## What to produce
Reproduce, from the lines below, exactly the stretch that begins at the line containing "ENNReal.ofReal Cf ∧" and ends at the line containing "have hPi : IntegrableOn", both included.

Extracted records
import Summits.AnomalousDissipation.AnomalousDissipation.Theorems.TwoAndHalfDTwohalfdNegRegularCondensateKineticEnergyIneq
import Summits.AnomalousDissipation.AnomalousDissipation.Theorems.TwoAndHalfDTwohalfdNegRegularCondensateSelection
import Literature.Analysis.FluidPDE.PassiveScalarForcedClass
import Literature.Analysis.FluidPDE.PassiveScalarForcedTrace
import Literature.Analysis.FluidPDE.LongTimeAverageSlidingWindow
import HarnessLib

/-!
# Regular-condensate theorem, stub RC-LEV: the level package on a good block

Crux `TwoAndHalfD.TwohalfdNeg` (stmt-AnomalousDissipation-0211), line
`log-kantorovich-enstrophy-transfer`, regular-condensate theorem (lead c7; block architecture:
good blocks → restart → Arzelà–Ascoli + weak `L²` limits → the limit solves the sourced TRANSPORT
equation → `κ = 0` conservative balance → ODE endgame). This file is the glue stub
`stub_rcLevel` (RC-LEV), one level of the block argument AFTER selection (`stub_rcSelection`: a
block `(a, a + S]` with variance mass `≤ Cv`, fluctuation mass `≤ Cf` against a bounded jointly
continuous comparison flow `W`, starting variance `≤ Cz`) and restart (`stub_rcRestart`:
`t ↦ θ (a + t)` is a global weak sourced scalar from the datum `θ a ∈ L²` over the drift
`t ↦ v (a + t)`, `v` a global planar Leray–Hopf flow).

With `μ_S := (vol|_(0,S)) ⊗ vol` on `ℝ × T²` it delivers the seven inputs of the limit stubs:

1. the class of the restarted solution on the horizon `S + 1` (a global solution is one on every
   horizon);
2. joint measurability of `uncurry (t ↦ θ (a + t))` on `μ_S` (class lemma);
3. `θ(a + ·)² ∈ L¹(μ_S)` — the class is `L^∞(0, S; L²)` (Tonelli, `Level.integrable_sq`);
4. `∫_{μ_S} θ(a + ·)² = ∫_{(a, a+S]} ‖θ(t)‖² dt ≤ Cv` (Fubini, the translation `t ↦ a + t` and
   `Ioo` versus `Ioc`, `Level.setIntegral_Ioo_comp_add_left_eq_Ioc`);
5. the uniform slice bound `‖θ(a + t)‖² ≤ Cz + (∫ h²) S + Cv` for a.e. `t ∈ (0, S)`: the landed
   kinetic energy inequality `stub_rcKineticEnergyIneq` (DiPerna–Lions renormalisation,
   `‖θ(t)‖² ≤ ‖θ₀‖² + 2∫₀ᵗ∫ θ h` over a drift with `∫₀ˢ ‖∇u‖_{L²} < ∞` — finite along a
   Leray–Hopf flow, `QuietOfSubLog.lintegral_window_rpow_half_lt_top`) for the restarted solution,
   plus `2 θ h ≤ h² + θ²` (`Level.two_mul_integral_mul_le_add`) and the variance mass;
6. the fluctuation mass in `lintegral` product form, `∫⁻_{μ_S} ‖v(a+·) - W(a+·)‖ₑ² ≤ ofReal Cf`
   (Tonelli; every slice `v(t) - W(t)` is in `L²`, so `∫⁻ ‖·‖ₑ² = ofReal ∫ ‖·‖²`; the block
   functional `t ↦ ∫ ‖v(t) - W(t)‖²` is integrable, `Selection.integrableOn_fluct`);
7. the block power in product form, `∫_{μ_S} θ(a+·) h = ∫_{(a, a+S]} ∫ θ(t) h dt` (Fubini).

Sources: R. J. DiPerna, P.-L. Lions, Invent. Math. 98 (1989), §II.3, Thm. II.3 (energy
inequality) [`DiPernaLions1989`]; the rest is measure-theoretic bookkeeping [folklore]. Not here:
the selection of the block, the restart, the limits (neighbouring stubs).
-/

noncomputable section

namespace Summit.AnomalousDissipation.AnomalousDissipation.Theorems.TwohalfdNeg.RegularCondensate

open MeasureTheory Filter Topology Set Function
open scoped ENNReal NNReal InnerProductSpace
open Literature.Analysis.FunctionSpaces Literature.Analysis.FluidPDE

-- the summit and the problem are both `AnomalousDissipation` (path convention), hence the dup:
set_option linter.dupNamespace false

namespace Level

variable {d : Type*} [Fintype d]

omit [Fintype d] in
/-- Time translation of a block integral: `∫_{(0,S)} G(a + t) dt = ∫_{(a, a+S]} G` for `S ≥ 0`
(translation invariance of Lebesgue measure; the endpoint is a null set). [folklore] -/
theorem setIntegral_Ioo_comp_add_left_eq_Ioc {E : Type*} [NormedAddCommGroup E] [NormedSpace ℝ E]
    (G : ℝ → E) (a : ℝ) {S : ℝ} (hS : 0 ≤ S) :
    ∫ t in Ioo 0 S, G (a + t) = ∫ t in Ioc a (a + S), G t := by
  rw [← integral_Ioc_eq_integral_Ioo, ← intervalIntegral.integral_of_le hS,
    intervalIntegral.integral_comp_add_left G a, add_zero,
    intervalIntegral.integral_of_le (by linarith)]

/-- For a sourced weak passive scalar on `[0, T)` (class `L^∞(0,T; L²)`), `θ² ∈ L¹((0,T) × T^d)`
(Tonelli and the `L^∞L²` bound). [folklore] -/
theorem integrable_sq {T κ : ℝ} {u : ℝ → UnitAddTorus d → EuclideanSpace ℝ d}
    {s : ℝ → UnitAddTorus d → ℝ} {θ₀ : UnitAddTorus d → ℝ} {θ : ℝ → UnitAddTorus d → ℝ}
    (H : Torus.IsWeakScalarTransportForcedOn T κ u s θ₀ θ) :
    Integrable (fun p : ℝ × UnitAddTorus d => θ p.1 p.2 ^ 2)
      (((volume : Measure ℝ).restrict (Ioo 0 T)).prod volume) := by
  obtain ⟨C, hC⟩ := H.ae_lintegral_sq_le
  have hm : AEStronglyMeasurable (fun p : ℝ × UnitAddTorus d => θ p.1 p.2 ^ 2)
      (((volume : Measure ℝ).restrict (Ioo 0 T)).prod volume) :=
    (continuous_pow 2).comp_aestronglyMeasurable H.aestronglyMeasurable_uncurry
  refine ⟨hm, ?_⟩
  rw [hasFiniteIntegral_iff_enorm, lintegral_prod _ hm.enorm]
  calc ∫⁻ t in Ioo 0 T, ∫⁻ x, ‖θ t x ^ 2‖ₑ
      ≤ ∫⁻ _ in Ioo 0 T, (C : ℝ≥0∞) := by
        refine lintegral_mono_ae ?_
        filter_upwards [hC] with t ht
        simpa only [enorm_pow] using ht
    _ < ⊤ := by
        rw [setLIntegral_const]
        exact ENNReal.mul_lt_top ENNReal.coe_lt_top measure_Ioo_lt_top

/-- The power against a continuous profile is controlled by squares:
`2 ∫ θ c ≤ ∫ c² + ∫ θ²` for `θ ∈ L²(T^d)` and continuous `c` (`2xy ≤ x² + y²` pointwise, no
Cauchy–Schwarz needed). [folklore] -/
theorem two_mul_integral_mul_le_add {θ c : UnitAddTorus d → ℝ} (hθ : MemLp θ 2 volume)
    (hc : Continuous c) :
    2 * ∫ x, θ x * c x ≤ (∫ x, c x ^ 2) + ∫ x, θ x ^ 2 := by
  have hc2 : Integrable (fun x => c x ^ 2) volume := (hc.pow 2).integrable_unitAddTorus
  have hθ2 : Integrable (fun x => θ x ^ 2) volume := hθ.integrable_sq
  obtain ⟨C, hC⟩ := Torus.exists_forall_norm_le_of_continuous hc
  have hθc : Integrable (fun x => θ x * c x) volume :=
    (hθ.integrable one_le_two).mul_bdd hc.aestronglyMeasurable (ae_of_all _ hC)
  rw [← integral_const_mul, ← integral_add hc2 hθ2]
  refine integral_mono (hθc.const_mul 2) (hc2.add hθ2) fun x => ?_
  have h := two_mul_le_add_sq (c x) (θ x)
  dsimp only
  linarith

end Level

/-- **RC-LEV `stub_rcLevel` — the level package.** One level of the block argument after
selection and restart: from the restarted global weak sourced scalar `t ↦ θ (a + t)` (datum
`θ a ∈ L²`, drift `t ↦ v (a + t)`, `v` global Leray–Hopf) and the block bounds of
`stub_rcSelection` (variance mass `≤ Cv`, fluctuation mass `≤ Cf` against a bounded continuous
comparison flow `W`, starting variance `≤ Cz`), the inputs of `stub_rcWeakLimit` / `stub_rcLimit`
on the block `(0, S)` (product measure `μ_S = (vol|(0,S)) ⊗ vol`): the class on the horizon
`S + 1`, joint measurability, integrability and the bound `≤ Cv` of `θ(a + ·)²` on `μ_S`
(Tonelli + translation `t ↦ a + t`, `Ioc` vs `Ioo` null), the uniform slice bound
`‖θ(a + t)‖² ≤ Cz + (∫h²) S + Cv` for a.e. `t ∈ (0, S)` (kinetic energy inequality
`stub_rcKineticEnergyIneq` plus `2 θ h ≤ h² + θ²`), the fluctuation mass in `lintegral` product
form, and the block power in product form. [folklore] -/
theorem stub_rcLevel :
    ∀ (κ a S L Cv Cf Cz : ℝ) (g : UnitAddTorus (Fin 2) → EuclideanSpace ℝ (Fin 2))
      (v₀ : UnitAddTorus (Fin 2) → EuclideanSpace ℝ (Fin 2))
      (v W : ℝ → UnitAddTorus (Fin 2) → EuclideanSpace ℝ (Fin 2))
      (h θ₀ : UnitAddTorus (Fin 2) → ℝ) (θ : ℝ → UnitAddTorus (Fin 2) → ℝ),
      0 < κ → 0 < a → 0 < S → Torus.IsSmooth g → Torus.HasZeroMean g →
      Torus.IsGlobalLerayHopf κ (fun _ => g) v₀ v →
      Continuous (Function.uncurry W) → (∀ t x, ‖W t x‖ ≤ L) →
      Torus.IsSmooth h → MemLp θ₀ 2 volume →
      Torus.IsWeakScalarTransportForced κ v (fun _ => h) θ₀ θ →
      MemLp (θ a) 2 volume →
      Torus.IsWeakScalarTransportForced κ (fun t => v (a + t)) (fun _ => h) (θ a) (fun t => θ (a + t)) →
      ∫ t in Set.Ioc a (a + S), Torus.scalarL2Sq (θ t) ≤ Cv →
      ∫ t in Set.Ioc a (a + S), ∫ x, ‖v t x - W t x‖ ^ 2 ≤ Cf →
      Torus.scalarL2Sq (θ a) ≤ Cz →
      Torus.IsWeakScalarTransportForcedOn (S + 1) κ (fun t => v (a + t)) (fun _ => h) (θ a)
          (fun t => θ (a + t)) ∧
        AEStronglyMeasurable (Function.uncurry fun t => θ (a + t))
          (((volume : Measure ℝ).restrict (Set.Ioo 0 S)).prod volume) ∧
        Integrable (fun p : ℝ × UnitAddTorus (Fin 2) => θ (a + p.1) p.2 ^ 2)
          (((volume : Measure ℝ).restrict (Set.Ioo 0 S)).prod volume) ∧
        ∫ p, θ (a + p.1) p.2 ^ 2 ∂(((volume : Measure ℝ).restrict (Set.Ioo 0 S)).prod volume) ≤ Cv ∧
        (∀ᵐ t ∂(volume.restrict (Set.Ioo 0 S)), ∫ x, θ (a + t) x ^ 2 ≤ Cz + (∫ x, h x ^ 2) * S + Cv) ∧
        ∫⁻ p, ‖v (a + p.1) p.2 - W (a + p.1) p.2‖ₑ ^ 2
            ∂(((volume : Measure ℝ).restrict (Set.Ioo 0 S)).prod volume) ≤ ENNReal.ofReal Cf ∧
        ∫ p, θ (a + p.1) p.2 * h p.2 ∂(((volume : Measure ℝ).restrict (Set.Ioo 0 S)).prod volume) =
          ∫ t in Set.Ioc a (a + S), ∫ x, θ t x * h x := by
  intro κ a S L Cv Cf Cz g v₀ v W h θ₀ θ hκ ha hS hgs hgz hLH hW hWB hh _hθ₀ _hsol hθa hrest hCv hCf hCz
  -- the restarted class on the block horizon `S`
  have HS : Torus.IsWeakScalarTransportForcedOn S κ (fun t => v (a + t)) (fun _ => h) (θ a)
      (fun t => θ (a + t)) := hrest S hS
  -- (3) `θ(a + ·)² ∈ L¹(μ_S)`
  have h3 : Integrable (fun p : ℝ × UnitAddTorus (Fin 2) => θ (a + p.1) p.2 ^ 2)
      (((volume : Measure ℝ).restrict (Ioo 0 S)).prod volume) := Level.integrable_sq HS
  -- (4) Fubini + translation: `∫_{μ_S} θ(a+·)² = ∫_{(a,a+S]} ‖θ(t)‖²`
  have h4eq : ∫ p, θ (a + p.1) p.2 ^ 2 ∂(((volume : Measure ℝ).restrict (Ioo 0 S)).prod volume) =
      ∫ t in Ioc a (a + S), Torus.scalarL2Sq (θ t) := by
    rw [integral_prod _ h3]
    exact Level.setIntegral_Ioo_comp_add_left_eq_Ioc (fun t => Torus.scalarL2Sq (θ t)) a hS.le
  have h4 : ∫ p, θ (a + p.1) p.2 ^ 2 ∂(((volume : Measure ℝ).restrict (Ioo 0 S)).prod volume) ≤ Cv :=
    h4eq.trans_le hCv
  -- (5) the uniform slice bound
  have h5 : ∀ᵐ t ∂(volume.restrict (Ioo 0 S)), ∫ x, θ (a + t) x ^ 2 ≤ Cz + (∫ x, h x ^ 2) * S + Cv := by
    have hG : ∫⁻ t in Ioo 0 S, Torus.eGradNormSq (v (a + t)) ^ (1 / 2 : ℝ) < ⊤ :=
      QuietOfSubLog.lintegral_window_rpow_half_lt_top hLH ha.le hS
    have hkin := stub_rcKineticEnergyIneq κ S (fun t => v (a + t)) h (θ a) (fun t => θ (a + t))
      hκ hS hh hθa HS hG
    -- the power and its majorant `B = ∫ h² + ∫ θ(a+·)²` on `(0, S)`
    have hPi : IntegrableOn (fun τ => ∫ x, θ (a + τ) x * h x) (Ioo 0 S) :=
      (HS.integrable_mul_continuous hh.continuous).integral_prod_left
    have hθ2i : IntegrableOn (fun τ => ∫ x, θ (a + τ) x ^ 2) (Ioo 0 S) := h3.integral_prod_left
    have hci : IntegrableOn (fun _ : ℝ => ∫ x, h x ^ 2) (Ioo 0 S) :=
      integrableOn_const (hs := measure_Ioo_lt_top.ne)
    have hBi : IntegrableOn (fun τ => (∫ x, h x ^ 2) + ∫ x, θ (a + τ) x ^ 2) (Ioo 0 S) := hci.add hθ2i
    have hPB : ∀ᵐ τ ∂(volume.restrict (Ioo 0 S)),
        2 * (∫ x, θ (a + τ) x * h x) ≤ (∫ x, h x ^ 2) + ∫ x, θ (a + τ) x ^ 2 := by
      filter_upwards [HS.ae_memLp_two] with τ hτ
      exact Level.two_mul_integral_mul_le_add hτ hh.continuous
    have hB0 : ∀ τ, 0 ≤ (∫ x, h x ^ 2) + ∫ x, θ (a + τ) x ^ 2 := fun τ =>
      add_nonneg (integral_nonneg fun x => sq_nonneg _) (integral_nonneg fun x => sq_nonneg _)
    have hθ2le : ∫ τ in Ioo 0 S, ∫ x, θ (a + τ) x ^ 2 ≤ Cv := (integral_prod _ h3).symm.le.trans h4
    have hBint : ∫ τ in Ioo 0 S, ((∫ x, h x ^ 2) + ∫ x, θ (a + τ) x ^ 2) ≤ (∫ x, h x ^ 2) * S + Cv := by
      rw [integral_add hci hθ2i, setIntegral_const, Real.volume_real_Ioo_of_le hS.le, sub_zero,
        smul_eq_mul]
      linarith
    filter_upwards [hkin, ae_restrict_mem measurableSet_Ioo] with t ht htS
    have hsub : Ioc 0 t ⊆ Ioo 0 S := fun τ hτ => ⟨hτ.1, hτ.2.trans_lt htS.2⟩
    have h2P : 2 * ∫ τ in Ioc 0 t, ∫ x, θ (a + τ) x * h x ≤ (∫ x, h x ^ 2) * S + Cv := by
      calc 2 * ∫ τ in Ioc 0 t, ∫ x, θ (a + τ) x * h x
          = ∫ τ in Ioc 0 t, 2 * ∫ x, θ (a + τ) x * h x := (integral_const_mul _ _).symm
        _ ≤ ∫ τ in Ioc 0 t, ((∫ x, h x ^ 2) + ∫ x, θ (a + τ) x ^ 2) :=
            integral_mono_ae ((hPi.mono_set hsub).const_mul 2) (hBi.mono_set hsub)
              (ae_restrict_of_ae_restrict_of_subset hsub hPB)
        _ ≤ ∫ τ in Ioo 0 S, ((∫ x, h x ^ 2) + ∫ x, θ (a + τ) x ^ 2) :=
            setIntegral_mono_set hBi (ae_of_all _ hB0) hsub.eventuallyLE
        _ ≤ (∫ x, h x ^ 2) * S + Cv := hBint
    have hz : ∫ x, θ a x ^ 2 ≤ Cz := hCz
    linarith
  -- (6) the fluctuation mass in `lintegral` product form
  have h6 : ∫⁻ p, ‖v (a + p.1) p.2 - W (a + p.1) p.2‖ₑ ^ 2
      ∂(((volume : Measure ℝ).restrict (Ioo 0 S)).prod volume) ≤ ENNReal.ofReal Cf := by
    set F : ℝ → ℝ := fun t => ∫ x, ‖v t x - W t x‖ ^ 2 with hF
    have hWc : Continuous (fun p : ℝ × UnitAddTorus (Fin 2) => W (a + p.1) p.2) :=
      hW.comp ((continuous_const.add continuous_fst).prodMk continuous_snd)
    have hm : AEMeasurable (fun p : ℝ × UnitAddTorus (Fin 2) => ‖v (a + p.1) p.2 - W (a + p.1) p.2‖ₑ ^ 2)
        (((volume : Measure ℝ).restrict (Ioo 0 S)).prod volume) :=
      (HS.aestronglyMeasurable_uncurry_velocity.sub hWc.aestronglyMeasurable).enorm.pow_const 2
    have hslice : ∀ t ∈ Ioo 0 S,
        ∫⁻ x, ‖v (a + t) x - W (a + t) x‖ₑ ^ 2 = ENNReal.ofReal (F (a + t)) := by
      intro t ht
      have hv2 : MemLp (v (a + t)) 2 volume := hLH.memLp_two (by linarith [ht.1])
      have hW2 : MemLp (W (a + t)) 2 volume :=
        MemLp.of_bound (hW.uncurry_left (a + t)).aestronglyMeasurable L (ae_of_all _ (hWB (a + t)))
      exact lintegral_enorm_sq_eq_ofReal (hv2.sub hW2)
    have hFi : IntegrableOn (fun t => F (a + t)) (Ioo 0 S) :=
      Torus.integrableOn_Ioo_comp_add_left
        ((Selection.integrableOn_fluct hκ hgs hgz hLH hW hWB (a + S)).mono_set
          fun t ht => ⟨ha.trans ht.1, ht.2.le⟩)
    have hF0 : ∀ t, 0 ≤ F t := fun t => integral_nonneg fun x => sq_nonneg _
    calc ∫⁻ p, ‖v (a + p.1) p.2 - W (a + p.1) p.2‖ₑ ^ 2
          ∂(((volume : Measure ℝ).restrict (Ioo 0 S)).prod volume)
        = ∫⁻ t in Ioo 0 S, ∫⁻ x, ‖v (a + t) x - W (a + t) x‖ₑ ^ 2 := lintegral_prod _ hm
      _ = ∫⁻ t in Ioo 0 S, ENNReal.ofReal (F (a + t)) := setLIntegral_congr_fun measurableSet_Ioo hslice
      _ = ENNReal.ofReal (∫ t in Ioo 0 S, F (a + t)) :=
          (ofReal_integral_eq_lintegral_ofReal hFi (ae_of_all _ fun t => hF0 (a + t))).symm
      _ = ENNReal.ofReal (∫ t in Ioc a (a + S), F t) := by
          rw [Level.setIntegral_Ioo_comp_add_left_eq_Ioc F a hS.le]
      _ ≤ ENNReal.ofReal Cf := ENNReal.ofReal_le_ofReal hCf
  -- (7) the block power in product form
  have h7 : ∫ p, θ (a + p.1) p.2 * h p.2 ∂(((volume : Measure ℝ).restrict (Ioo 0 S)).prod volume) =
      ∫ t in Ioc a (a + S), ∫ x, θ t x * h x := by
    rw [integral_prod _ (HS.integrable_mul_continuous hh.continuous)]
    exact Level.setIntegral_Ioo_comp_add_left_eq_Ioc (fun t => ∫ x, θ t x * h x) a hS.le
  exact ⟨hrest (S + 1) (by linarith), HS.aestronglyMeasurable_uncurry, h3, h4, h5, h6, h7⟩

end Summit.AnomalousDissipation.AnomalousDissipation.Theorems.TwohalfdNeg.RegularCondensate

end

## Task output
            ∂(((volume : Measure ℝ).restrict (Set.Ioo 0 S)).prod volume) ≤ ENNReal.ofReal Cf ∧
        ∫ p, θ (a + p.1) p.2 * h p.2 ∂(((volume : Measure ℝ).restrict (Set.Ioo 0 S)).prod volume) =
          ∫ t in Set.Ioc a (a + S), ∫ x, θ t x * h x := by
  intro κ a S L Cv Cf Cz g v₀ v W h θ₀ θ hκ ha hS hgs hgz hLH hW hWB hh _hθ₀ _hsol hθa hrest hCv hCf hCz
  -- the restarted class on the block horizon `S`
  have HS : Torus.IsWeakScalarTransportForcedOn S κ (fun t => v (a + t)) (fun _ => h) (θ a)
      (fun t => θ (a + t)) := hrest S hS
  -- (3) `θ(a + ·)² ∈ L¹(μ_S)`
  have h3 : Integrable (fun p : ℝ × UnitAddTorus (Fin 2) => θ (a + p.1) p.2 ^ 2)
      (((volume : Measure ℝ).restrict (Ioo 0 S)).prod volume) := Level.integrable_sq HS
  -- (4) Fubini + translation: `∫_{μ_S} θ(a+·)² = ∫_{(a,a+S]} ‖θ(t)‖²`
  have h4eq : ∫ p, θ (a + p.1) p.2 ^ 2 ∂(((volume : Measure ℝ).restrict (Ioo 0 S)).prod volume) =
      ∫ t in Ioc a (a + S), Torus.scalarL2Sq (θ t) := by
    rw [integral_prod _ h3]
    exact Level.setIntegral_Ioo_comp_add_left_eq_Ioc (fun t => Torus.scalarL2Sq (θ t)) a hS.le
  have h4 : ∫ p, θ (a + p.1) p.2 ^ 2 ∂(((volume : Measure ℝ).restrict (Ioo 0 S)).prod volume) ≤ Cv :=
    h4eq.trans_le hCv
  -- (5) the uniform slice bound
  have h5 : ∀ᵐ t ∂(volume.restrict (Ioo 0 S)), ∫ x, θ (a + t) x ^ 2 ≤ Cz + (∫ x, h x ^ 2) * S + Cv := by
    have hG : ∫⁻ t in Ioo 0 S, Torus.eGradNormSq (v (a + t)) ^ (1 / 2 : ℝ) < ⊤ :=
      QuietOfSubLog.lintegral_window_rpow_half_lt_top hLH ha.le hS
    have hkin := stub_rcKineticEnergyIneq κ S (fun t => v (a + t)) h (θ a) (fun t => θ (a + t))
      hκ hS hh hθa HS hG
    -- the power and its majorant `B = ∫ h² + ∫ θ(a+·)²` on `(0, S)`
    have hPi : IntegrableOn (fun τ => ∫ x, θ (a + τ) x * h x) (Ioo 0 S) :=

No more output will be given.